Now there is growing scrutiny of the role that criminal organizations play in promoting the child sex trade. Other researchers suggest that more attention be paid to the sexual attitudes of the patrons of child prostitutes - the vast majority of whom are adult men - in order to find ways to dampen the demand.

What seems common to the lives of sexually exploited children is a disrupted or broken home. Five Monitor reporters interviewed more than two-dozen current or former child prostitutes worldwide. In all but one or two cases, families were torn by divorce, domestic violence, or the death of one or both parents.

Despite steps to counter the problem, it also seems clear that the number of children being forced, deceived, or lured into sexual exploitation is growing. UNICEF estimates that each year as many as 1 million children, which it defines as persons under 18, are drawn into prostitution in Asia alone. In North America, the figure is somewhere between 100,000 and 300,000, according to Canadian experts and the Washington-based National Center for Missing and Exploited Children.

The numbers used in discussions of this issue are imprecise and controversial, but it is certain that the child sex trade is spreading to areas that have been free of it. In Cambodia and parts of Eastern Europe, for example, children are now openly engaged in prostitution, an activity that was previously curtailed or nonexistent because of war or the absence of market economies.

EXPERTS also say that the fear of AIDS has increased a demand for younger prostitutes, since they are mistakenly thought to be less likely to carry HIV, the virus said to cause the disease. This trend has resulted in a rising demand for virgins. Arranging an encounter with a virgin can net a brothel owner hundreds of dollars in places where time with an experienced prostitute costs much less.

Kien Serey Phal, director of the Cambodian women's development association, says she knows of at least 30 young girls who have been "re-virginized." The term refers to a surgical procedure performed so that a brothel owner can again demand a premium price.

What is 'commercial sexual exploitation' of children?

The label covers a multitude of abuses.
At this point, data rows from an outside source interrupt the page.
/-
Copyright (c) 2026 the pub-hodgecm-mathlib formalisation cell (harness21).  Prover seat hodgecm-mathlib-LH4-p01 (g17): STAGE 1a «(D-RAM) FOUR-FRAME» road under
`stub_DyRamCore` (heir LEAD F0P3a-plan (g18) DIRECTIVE T17-27 D3∕D7; dealer LH4-plan (g10) deal g10-#1 «(ii-0) htr₀-WILD»), 2026-09-03.
-/
import Literature.NumberTheory.Automorphic.UnitaryLatticeTreeSelfDualTransitiveOfTrace      -- ★ htr₀-ram (F0P3a-p07 (g11)): `exists_zpow_smul_single_mem_primitive`, the `σ`-cross-product lemmas `B₀_cross_eq_det`, `B₀_left_cross_eq_zero`, `B₀_right_cross_eq_zero`, `B₀_cross_cross`, `of_mulVec_eq_of_mul_transpose`; brings ★ `isUnimodularLattice_of_isSelfDualLattice`, the `IsUnimodularLattice` API, `det_gram_three`
import Literature.NumberTheory.Automorphic.UnitaryLatticeTreeResiduallyUnipotentCorner     -- ★ S-a3 helpers (F0P3a-p07 (g11)): `residue_eq_zero_iff_v_lt_one`
import HarnessLib

/-!
# The lattice graph of a hermitian space — htr₀-WILD: `U(σ, J₀)` IS TRANSITIVE ON THE SELF-DUAL VERTICES OF `K³` AT EVERY RAMIFIED PLACE, THE DYADIC ONES INCLUDED
# (Jacobowitz 1962 §9 Prop. 9.1, §10 Prop. 10.3 and the modular classification; O'Meara §82F; Bruhat–Tits 1972 §10)

Topic `NumberTheory/Automorphic`; namespace `Literature.NumberTheory.Automorphic.UnitaryLatticeTree`.  THEOREMS ONLY (no definition, no instance, no notation, no named fact,
no `sorry`); kernel lane `--supports stmt-HodgeConjecture-24833`.  Cell `pub/hodgecm-mathlib` (D-0151), crux H413 = `stmt-HodgeConjecture-24833`; STAGE 1a «(D-RAM) FOUR-FRAME»
road under `stub_DyRamCore` (LEAD DIRECTIVE T17-27, unit (ii-0) «the wild lattice graph is a tree»), deal g10-#1: the `htr₀` binder of ★ `isTree_latticeGraph_three_of_transitive`
(`UnitaryLatticeTreeFramesOfInvolution` §3) — `∀ L, IsSelfDualLattice σ ϖ J₀ L → ∃ u : U(σ, J₀), L = u·𝒪³` — WITHOUT `|2| = 1`.  The tame twins ★ `…_of_v_two` (B-p14) and
★ `…_of_trace` (F0P3a-p07) make the partner `y` of a primitive isotropic `f₀` isotropic by `y ↦ y − t·h(y,y)·f₀` with `t + σt = 1`; at a WILDLY ramified place no integral `t`
exists (`Tr 𝒪_E = 𝔭_F^{⌊d∕2⌋} ≠ 𝒪_F`) and a unimodular PLANE need not be hyperbolic (Jacobowitz's `H(0)` versus `[[0,1],[1,a]]`, `a ∉ nH(0)`).  IN RANK THREE the third
direction saves the day: the cross vector `n₁ = J₀(σf₀ × σy)` lies in `M`, is orthogonal to `f₀, y` and has `h(n₁,n₁) = h(f₀,y)h(y,f₀) − h(f₀,f₀)h(y,y) = 1` (Lagrange), so
`f₂ = y + l·f₀ + m·n₁` is isotropic as soon as `l + σl + mσm = −h(y,y)` — the hypothesis «TRACE + NORM» (TN): EVERY `σ`-FIXED INTEGER IS `Tr λ + N μ` WITH `λ, μ ∈ 𝒪`
(§1, datum-free).  §2 proves (TN) at every ramified place with finite residue field from the conjuncts of the ramified quadratic datum alone (`σ`-fixed elements have even
valuation, `|ϖ − σϖ| = |ϖ|^d`, `d ≥ 1`, `|2| = |ϖ|^t`): `σ` is residually trivial (§2a), so `yσy ≡ y²` and squaring is onto the finite residue field of characteristic `2`
(norm residues, §2b); then a FINITE descent `a = Tr Λₙ + N Yₙ + (ϖσϖ)ⁿcₙ` (the norm is additive modulo traces: `N(μ+ν) = Nμ + Nν + Tr(μσν)`) stopped at `n = t`, where
`(ϖσϖ)ᵗcₜ = 2e = e + σe` (§2c) — no completeness, no class field theory.  §3 THE HEAD.  This is the rank-3 case of Jacobowitz's splitting `L ≅ L₀ ⊥ H(0) ⊥ …` of a unimodular
lattice of rank `≥ 3` over a ramified dyadic extension (Prop. 10.3) and of the resulting classification of modular lattices by rank, norm and discriminant (odd rank ⇒ `nL = 𝒪`).

* §1 **`cross_mem_of_isSelfDualLattice`** (the `σ`-cross vector of two vectors of a self-dual `M` lies in `M`);
  **`exists_unitary_mapGL_stdLattice_eq_of_isSelfDualLattice_of_trace_add_norm`** (transitivity from (TN), datum-free, `2`-free).
* §2 **`v_map_sub_self_lt_one_of_even`** (`σ` residually trivial at a ramified place); **`exists_v_sub_mul_map_lt_one`** (norm residues, `|2| < 1`);
  **`exists_trace_add_norm_eq_of_ramified`** ((TN) at a ramified place with finite residue field).
* §3 **`exists_unitary_mapGL_stdLattice_eq_of_isSelfDualLattice_of_ramified`** — THE HEAD «htr₀-WILD» (= the `htr₀` binder of ★ `isTree_latticeGraph_three_of_transitive`, token for token).

HONEST LABEL: HC_CM is proved only modulo the 7 printed citations (2 remaining: hLiu418 = stmt-HodgeConjecture-24832, h413 = stmt-HodgeConjecture-24833) until rung 0 closes;
nothing printed is asserted here (elementary lattice algebra over a valuation ring with involution); count-neutral support of the (ii-0) unit, no books consequence by itself.

## References
* [Jacobowitz1962] R. Jacobowitz, *Hermitian forms over local fields*, Amer. J. Math. 84 (1962), §4 (unimodular partners), §9 Prop. 9.1 (`[[0,πⁱ],[π̄ⁱ,a]] ≅ H(i)` for
  `a ∈ nH(i)`), §10 Prop. 10.3 (a modular lattice of rank `≥ 3` splits `H(i)`), and the classification of modular lattices over a ramified dyadic extension by rank, norm,
  discriminant (exposition: C.-F. Yu, *On Hermitian forms over dyadic non-maximal local orders*, arXiv:1005.4825 (2010), §2.3, Prop. 2.9, Prop. 2.11, Thm. 2.14).
* [Omeara1963] O. T. O'Meara, *Introduction to Quadratic Forms* (1963), §82F (82:17) (primitive vectors of unimodular lattices have partners).
* [BruhatTits1972] F. Bruhat, J. Tits, *Groupes réductifs sur un corps local I*, Publ. Math. IHÉS 41 (1972), §10 (special vertices of one type form one orbit).
* [Serre1979] J.-P. Serre, *Local Fields* (1979), Ch. III §6–§7, Ch. V §3 (different and trace of a totally ramified extension; norm residues).
-/

set_option autoImplicit false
Some points of clarification:

* In terms of numbers, adolescent girls are the most affected. In many countries recruiters use deception, force, or promises of high pay to bring girls into the sex trade. In many cases, parents agree to send their daughters into prostitution and accept advances on their earnings. Some children volunteer for this work in order to help their parents.

: Adolescent boys are also subject to commercial sexual exploitation, although their numbers are fewer. They are much less likely to be found in brothels and generally come into prostitution differently. Homeless boys are often befriended by men seeking sex, an experience that can lead a child - boy or girl - to see prostitution as a livelihood.

* The number of prepubescent children being sexually abused by adults who pay for the experience appears to be lower still, although it is impossible to quantify. Experts say that most sexual abuse of children occurs in the home. Nonetheless, there are instances where relatives, guardians, or pimps prostitute children who haven't reached puberty.

* Some poor countries have tried to blame visiting Westerners for child prostitution, but child advocates say that most children are exploited commercially by adults of their own nationality. Foreigners do have an impact beyond their numbers because they typically pay relatively large amounts of money for sex with a child, boosting the supply, and because they tend to be responsible for the production and dissemination of child pornography.

* Child prostitution is often linked with pedophilia, a condition in which an adult has a sexual desire for children. As illustrated in the furor unfolding in Europe over Marc Dutroux, a Belgian electrician charged with abducting and imprisoning young girls, the activities of alleged pedophiles draw intense media coverage.

Nonetheless, pedophiles are not the main impetus behind the commercial sexual exploitation of children, experts say. That is the province of the brothel patron who wants a young prostitute, the sex tourist who seeks an unusual experience, or those who are indiscriminate about the age of their sexual partners.